第29話「再戦」
「あの5人の情報、仕入れてきたぜ。・・・とは言っても、謎だらけの奴もいる。カスパール、宗方宗次・・・過去が明かになってねぇのはこの二人だ。」
「いや、十分だよ。ありがとう、ジャッジ。」
この日、「パラディンフォース」の事務所兼自宅に、ジャッジが訪れていた。ジャッジはシンから買った情報をルークに伝えていた。
「この先、なんかわかったら連絡する。」
「ああっ、ありがとう。ところで・・・・ロックの様子は、どうだ?」
ルークは昨日、ジャッジから電話を受け、ロックがジャッジのところで世話になっているということを知らされていた。
ルークはロックが今、どうしているか気になっていた。
「・・・その質問、3回目だぞ。」
ジャッジはこの場所に来た時と、情報を教える前、そして現在で、同じ質問をされため息をついた。

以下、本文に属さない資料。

/-
Copyright (c) 2026 the pub-hodgecm-mathlib formalisation cell (harness21).  Prover seat hodgecm-mathlib-A-p16 (g33): road «S3-ram» (LEAD F0P3a-plan (g13); owner lineage
F0P3a-p06), the (Cnt2′) BLOCK-LAW skeleton (keeper F0P3a-p06 (g16) v2.1, chair F0P3a-p07 (g15) RULINGS (13)(6), (14)(1)): composition pen `stub_Zaniso`, FILE Z7 — THE
REGIME-B ANISOTROPIC CELLS, ROWS `1±`, CLOSED; 2026-09-02.
-/
import Literature.NumberTheory.Rogawski1990.DepthZeroKappaTransferTypeTwoRamifiedAnisotropicCellZeroB       -- ★ p849443 (this seat): §0 `v_trace_sub_two_mul_eq_of_v_det_sub_smul_one_eq_of_disc_lt`; brings ★ p849189 §1 and the CM dress
import Literature.NumberTheory.Rogawski1990.DepthZeroKappaTransferTypeTwoRamifiedAnisotropicTotalsPm       -- ★ p849291 (this seat): `anisotropicTotal_pm_ram_of_census_odd` (rows 1± at γ′)
import Literature.NumberTheory.Automorphic.LineStrataMeasure                                               -- ★ `red_ne_zero_iff_valuation_eq_one`
import Literature.NumberTheory.Automorphic.UnitaryLatticeTreeAnisotropicRootOddDepthLabels                   -- ★ p849421 (F0P2-p01 (g17)): (K2-odd) «regime-B anisotropic root: E = ∅, one class», `anisotropicRoot_odd_census_of_coe_eq_conj_endoGL_of_nonsquare`; brings ★ p849270∕p849286 (`ncard_rootGrandchildren_eq_of_congr_sq`)
import Literature.NumberTheory.Automorphic.UnitaryLatticeTreeFramesOfInvolution                             -- ★ `isTree_latticeGraph_three_of_neg`
import Literature.NumberTheory.Automorphic.UnitaryLatticeTreeLevelShift                                     -- ★ `map_sub_one_latt_le_scaleLattice_iff`
import HarnessLib
import Summits.HubbardSuperconductivity.HubbardSuperconductivity.Theorems.AnisotropyChordTransferFibre3FinX3Eval

/-!
# Route `AnisotropyChord` / H0 rotor rung: FIN per-`L` GM₃ (X5), `L = 27` — rows `N₁` / D / side-condition cell facts, part `p04`

Kernel facts (`decide +kernel`) for cert cells 27, 28 of the per-`L` grid of `L = 27`: `xbnCellAny2` (row `N₁` on XB2 point wedges recomputed in the kernel, exporting the literal brackets `nt ⊇ T⁺ − 3λ₂` and `tb ⊇ T⁺·D`), `xdCellAnyN0` (row D, reads `nt`), `sdCellAnyZN` (side condition, reads `nt`); evaluators `…FinX3Eval` / `…FinX5Eval`; constants from the compiled design probe (x3probe/x3plan, margins c ×0.985, b ×1.03, aD ×1.03); assembled in `…FinX5GM3TwentySeven`.
Prover seat `hubbard-h0-rotor-p3` g8; helper for piece A = stmt-HubbardSuperconductivity-23918 of rung 19089 (`--supports`, helper class).
WHAT THIS IS NOT: nothing here proves superconductivity in the Hubbard model (rotor TARGET as worded stays FALSE, g15 verdict); kernel facts for the FIN certificate of ONE conditional reduction.  Tree imports only; zero data; standard axioms.
-/

set_option linter.dupNamespace false
set_option autoImplicit false

namespace Summit.HubbardSuperconductivity.HubbardSuperconductivity.Theorems.AnisotropyChord.Transfer.Fibre3

namespace FinXD

open FinXB FinCell Hole2

set_option maxHeartbeats 4000000 in
/-- row `N₁` of cell 27 of `L = 27` (`c = 59/100`), exporting `nt`, `tb`. [folklore] -/
theorem xn27_27 : xbnCellAny2 27 (49/50 : ℚ) 142803976433374 146374075844209 (59/100 : ℚ) ((-3128233610231 : ℤ), (3064328620033 : ℤ)) ((425281080870986 : ℤ), (442189170971565 : ℤ)) = true := by decide +kernel

set_option maxHeartbeats 4000000 in
/-- row D of cell 27 of `L = 27` (`aD = 21/250`). [folklore] -/
theorem xd27_27 : xdCellAnyN0 27 (49/50 : ℚ) 142803976433374 146374075844209 (21/250 : ℚ) ((-3128233610231 : ℤ), (3064328620033 : ℤ)) = true := by decide +kernel

set_option maxHeartbeats 4000000 in
/-- side condition of cell 27 of `L = 27` (`c, b = 58/100, aD`). [folklore] -/
theorem sd27_27 : sdCellAnyZN 27 (49/50 : ℚ) 100 142803976433374 146374075844209 ((59/100 : ℚ), (58 : ℕ), (21/250 : ℚ)) ((-3128233610231 : ℤ), (3064328620033 : ℤ)) = true := by decide +kernel

set_option maxHeartbeats 4000000 in
/-- row `N₁` of cell 28 of `L = 27` (`c = 59/100`), exporting `nt`, `tb`. [folklore] -/
theorem xn27_28 : xbnCellAny2 27 (49/50 : ℚ) 146374075844209 150033427740315 (59/100 : ℚ) ((-3118500767168 : ℤ), (3062567482525 : ℤ)) ((436001046576082 : ℤ), (453165530892847 : ℤ)) = true := by decide +kernel

set_option maxHeartbeats 4000000 in
/-- row D of cell 28 of `L = 27` (`aD = 21/250`). [folklore] -/
theorem xd27_28 : xdCellAnyN0 27 (49/50 : ℚ) 146374075844209 150033427740315 (21/250 : ℚ) ((-3118500767168 : ℤ), (3062567482525 : ℤ)) = true := by decide +kernel

set_option maxHeartbeats 4000000 in
/-- side condition of cell 28 of `L = 27` (`c, b = 58/100, aD`). [folklore] -/
theorem sd27_28 : sdCellAnyZN 27 (49/50 : ℚ) 100 146374075844209 150033427740315 ((59/100 : ℚ), (58 : ℕ), (21/250 : ℚ)) ((-3118500767168 : ℤ), (3062567482525 : ℤ)) = true := by decide +kernel

end FinXD

end Summit.HubbardSuperconductivity.HubbardSuperconductivity.Theorems.AnisotropyChord.Transfer.Fibre3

「い、いや、どうしても気になってしまってな・・・・」
「そんなに気になるなら会いに行けよ。今、街で買い物行かせてる。」
「それはちょっとな・・・彼の修行に水を差すだろうし・・・・」
「はぁ・・・どいつもこいつも・・・・」
そのころ、街に買い物に出ているロックは・・・
「はあ~あ・・・なんで俺がこんなこと・・・・」
ロックの買い物はジャッジに頼まれた物を買いに行くこと、つまりはお遣いだった。
ちょうど今、お遣いを終えてアジトの方へ戻る途中だった。
「なんだって俺がこんなことしなきゃいけねーんだ?俺は1日でも早く強くなりてーのに・・・・シンさんもシンさんだ。この前の病院の時だって、『プロの戦い見せる』とか言っといて、ほとんど戦ってなかったし・・・・」
ロックは愚痴を呟きながら街を歩いて行く。本屋の前を通り過ぎた時、本屋の前と一緒に、見覚えのある"黒い頭"とすれ違った。
「・・・ん?」
(なんか今、見覚えのある頭が・・・・)
ロックはその"黒い頭"に覚えを感じ、そっと振り返った。
そして、ロックはあるものを目撃してしまった。
「今日こそ・・・今日こそ当たりますように・・・!」
それは、ロックのライバル、カスパールがカードダスの機械を睨んでいる光景だった。
「ママ-、変なのいるよー。」
「見ちゃいけません!」
カスパールはローブを羽織っていたが、バレバレで、周りからジロジロと見られていた。
「よし・・・来いッ!」
カスパールはカードダスに金を投入し、レバーを回しカードを取り出す。
そして、封を解いてカードを確認すると・・・中にはキラキラと輝くレアカードが入っていた。
「ようやく・・・ようやく手に入れたーーー!!」
カスパールは喜びのあまり、拳を突き上げた。
「お前何やってんだーーーーッ!!」
その時、ロックはあまりの意味のわからなさに、カスパールをドロップキックで思い切り蹴り飛ばした。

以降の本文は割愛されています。